Look below for the line holding "refine hasSum_integral_sum_dirac w" and the line holding "on a range by". Repeat those two and everything between, exactly.
━━━━━ Excerpted data ━━━━━
import Summits.QuantumFields.YangMills.Theses.ThermodynamicCeilings

/-!
# Route `ThermodynamicCeilings` — discrete spectral measures `Σ_i w_i δ_{E_i}` (support for the pair spectral representation)

D-0145 ideator seat ym-idea-11 (g5).  Step 5 of the proof plan (`rep_plan.md`, evidence on items 27771/27776) for the pair
spectral representation H (hypothesis of `mirrorMonotoneDecay_of_pairSpectralRepresentation`, clause (i) of cruxes 27501/27776):
the transfer-matrix formalism produces the pair correlation as a countable sum `κ₀ + Σ_p w_p (e^{-E_p(t-δ)} + e^{-E_p(N-δ-t)})` with
`w_p ≥ 0` summable and `E_p > 0`; the clause wants a finite Borel measure `ν` on `(0,∞)`.  This file packages the passage:
for the measure `Measure.sum (fun i => ENNReal.ofReal (w i) • Measure.dirac (E i))` — finiteness (`isFiniteMeasure_sum_dirac`),
`ν((-∞,0]) = 0` (`sum_dirac_Iic_zero`), and `∫ g dν = Σ_i w_i g(E_i)` as a `HasSum` for every measurable `g` bounded on `(0,∞)`
(`hasSum_integral_sum_dirac`), with the two-exponential integrand of clause (i) as the corollary `hasSum_pairProfile_sum_dirac`.
Pure Mathlib; closes nothing; no summit / leaf / NT / UV / IR statement is proved.
-/

namespace Summit.QuantumFields.YangMills.Cruxes.MirrorMonotoneDecay.DiscreteSpectral

open MeasureTheory Set

variable {ι : Type*}

/-- total mass of `Σ_i w_i δ_{E_i}` on a measurable set: `Σ_i ofReal(w_i) · 𝟙_s(E_i)`. -/
theorem sum_dirac_apply (w E : ι → ℝ) {s : Set ℝ} (hs : MeasurableSet s) :
    (Measure.sum fun i => ENNReal.ofReal (w i) • Measure.dirac (E i)) s =
      ∑' i, ENNReal.ofReal (w i) * s.indicator 1 (E i) := by
  rw [Measure.sum_apply _ hs]
  refine tsum_congr fun i => ?_
  rw [Measure.smul_apply, Measure.dirac_apply' _ hs, smul_eq_mul]

/-- `Σ_i w_i δ_{E_i}` is a finite measure when `w ≥ 0` is summable. -/
theorem isFiniteMeasure_sum_dirac (w E : ι → ℝ) (hw : ∀ i, 0 ≤ w i) (hs : Summable w) :
    IsFiniteMeasure (Measure.sum fun i => ENNReal.ofReal (w i) • Measure.dirac (E i)) := by
  refine ⟨?_⟩
  rw [sum_dirac_apply w E MeasurableSet.univ]
  simp only [indicator_univ, Pi.one_apply, mul_one]
  rw [← ENNReal.ofReal_tsum_of_nonneg hw hs]
  exact ENNReal.ofReal_lt_top

/-- `Σ_i w_i δ_{E_i}` gives no mass to a set avoiding every `E_i`. -/
theorem sum_dirac_apply_eq_zero (w E : ι → ℝ) {s : Set ℝ} (hs : MeasurableSet s) (hE : ∀ i, E i ∉ s) :
    (Measure.sum fun i => ENNReal.ofReal (w i) • Measure.dirac (E i)) s = 0 := by
  rw [sum_dirac_apply w E hs]
  simp [indicator_of_notMem (hE _)]

/-- with all atoms in `(0,∞)`: `ν((-∞,0]) = 0`, the support clause of the pair spectral representation. -/
theorem sum_dirac_Iic_zero (w E : ι → ℝ) (hE : ∀ i, 0 < E i) :
    (Measure.sum fun i => ENNReal.ofReal (w i) • Measure.dirac (E i)) (Iic 0) = 0 :=
  sum_dirac_apply_eq_zero w E measurableSet_Iic fun i h => (not_le.mpr (hE i)) h

/-- **Integration against `Σ_i w_i δ_{E_i}`**: for measurable `g` bounded on `(0,∞)` (atoms in `(0,∞)`, `w ≥ 0` summable),
`Σ_i w_i g(E_i)` converges to `∫ g dν`. -/
theorem hasSum_integral_sum_dirac [Countable ι] (w E : ι → ℝ) (hw : ∀ i, 0 ≤ w i) (hs : Summable w) (hE : ∀ i, 0 < E i)
    (g : ℝ → ℝ) (hg : Measurable g) {B : ℝ} (hB : ∀ x, 0 < x → |g x| ≤ B) :
    HasSum (fun i => w i * g (E i))
      (∫ x, g x ∂(Measure.sum fun i => ENNReal.ofReal (w i) • Measure.dirac (E i))) := by
  haveI := isFiniteMeasure_sum_dirac w E hw hs
  set ν : Measure ℝ := Measure.sum fun i => ENNReal.ofReal (w i) • Measure.dirac (E i) with hν
  have hae : ∀ᵐ x ∂ν, (0:ℝ) < x := by
    filter_upwards [measure_eq_zero_iff_ae_notMem.1 (sum_dirac_Iic_zero w E hE)] with x hx
    exact not_le.1 hx
  have hI : Integrable g ν := by
    refine (integrable_const B).mono' hg.aestronglyMeasurable ?_
    filter_upwards [hae] with x hx
    rw [Real.norm_eq_abs]; exact hB x hx
  have h := hasSum_integral_measure hI
  have hterm : ∀ i, ∫ x, g x ∂(ENNReal.ofReal (w i) • Measure.dirac (E i)) = w i * g (E i) := fun i => by
    rw [integral_smul_measure, integral_dirac, ENNReal.toReal_ofReal (hw i), smul_eq_mul]
  simpa only [hterm] using h

/-- **The clause-(i) integrand.**  For `0 ≤ a`, `0 ≤ b`: `Σ_i w_i (e^{-E_i a} + e^{-E_i b}) = ∫ (e^{-xa} + e^{-xb}) dν(x)`. -/
theorem hasSum_pairProfile_sum_dirac [Countable ι] (w E : ι → ℝ) (hw : ∀ i, 0 ≤ w i) (hs : Summable w) (hE : ∀ i, 0 < E i)
    {a b : ℝ} (ha : 0 ≤ a) (hb : 0 ≤ b) :
    HasSum (fun i => w i * (Real.exp (-(E i * a)) + Real.exp (-(E i * b))))
      (∫ x, (Real.exp (-(x * a)) + Real.exp (-(x * b))) ∂(Measure.sum fun i => ENNReal.ofReal (w i) • Measure.dirac (E i))) := by
  refine hasSum_integral_sum_dirac w E hw hs hE (fun x => Real.exp (-(x * a)) + Real.exp (-(x * b)))
    (by fun_prop) (B := 2) fun x hx => ?_
  have h1 : Real.exp (-(x * a)) ≤ 1 := Real.exp_le_one_iff.mpr (by nlinarith)
  have h2 : Real.exp (-(x * b)) ≤ 1 := Real.exp_le_one_iff.mpr (by nlinarith)
  rw [abs_of_nonneg (by positivity)]
  linarith

/-- **Packaging in the shape of clause (i).**  If a sequence `c : ℕ → ℝ` is given on a range by
`c t = κ₀ + Σ_i w_i (e^{-E_i (t-δ)} + e^{-E_i (N-δ-t)})` (`w ≥ 0` summable, `E_i > 0`, `δ ≤ t`, `t ≤ N - δ` on the range), then there is a
finite measure `ν` on `(0,∞)` with `c t = κ₀ + ∫ (e^{-E(t-δ)} + e^{-E(N-δ-t)}) dν(E)` on that range. -/
theorem exists_measure_of_hasSum_pairProfile [Countable ι] (w E : ι → ℝ) (hw : ∀ i, 0 ≤ w i) (hs : Summable w) (hE : ∀ i, 0 < E i)
    (c : ℕ → ℝ) (κ₀ : ℝ) (δ N t₀ t₁ : ℕ) (hδ : δ ≤ t₀) (ht₁ : t₁ + δ ≤ N)
    (hc : ∀ t : ℕ, t₀ ≤ t → t ≤ t₁ →
      HasSum (fun i => w i * (Real.exp (-(E i * ((t : ℝ) - δ))) + Real.exp (-(E i * ((N : ℝ) - δ - t))))) (c t - κ₀)) :
    ∃ ν : Measure ℝ, IsFiniteMeasure ν ∧ ν (Iic 0) = 0 ∧ ∀ t : ℕ, t₀ ≤ t → t ≤ t₁ →
      c t = κ₀ + ∫ x, (Real.exp (-(x * ((t : ℝ) - δ))) + Real.exp (-(x * ((N : ℝ) - δ - t)))) ∂ν := by
  refine ⟨Measure.sum fun i => ENNReal.ofReal (w i) • Measure.dirac (E i), isFiniteMeasure_sum_dirac w E hw hs,
    sum_dirac_Iic_zero w E hE, fun t ht0 ht1 => ?_⟩
  have ha : (0:ℝ) ≤ (t : ℝ) - δ := by
    have : (δ : ℝ) ≤ t := by exact_mod_cast hδ.trans ht0
    linarith
  have hb : (0:ℝ) ≤ (N : ℝ) - δ - t := by
    have : ((t + δ : ℕ) : ℝ) ≤ N := by exact_mod_cast (Nat.add_le_add_right ht1 δ).trans ht₁
    push_cast at this; linarith
  have h := hasSum_pairProfile_sum_dirac w E hw hs hE ha hb
  have := (hc t ht0 ht1).unique h
  linarith

end Summit.QuantumFields.YangMills.Cruxes.MirrorMonotoneDecay.DiscreteSpectral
━━━━━
* _Response area_:
  refine hasSum_integral_sum_dirac w E hw hs hE (fun x => Real.exp (-(x * a)) + Real.exp (-(x * b)))
    (by fun_prop) (B := 2) fun x hx => ?_
  have h1 : Real.exp (-(x * a)) ≤ 1 := Real.exp_le_one_iff.mpr (by nlinarith)
  have h2 : Real.exp (-(x * b)) ≤ 1 := Real.exp_le_one_iff.mpr (by nlinarith)
  rw [abs_of_nonneg (by positivity)]
  linarith

/-- **Packaging in the shape of clause (i).**  If a sequence `c : ℕ → ℝ` is given on a range by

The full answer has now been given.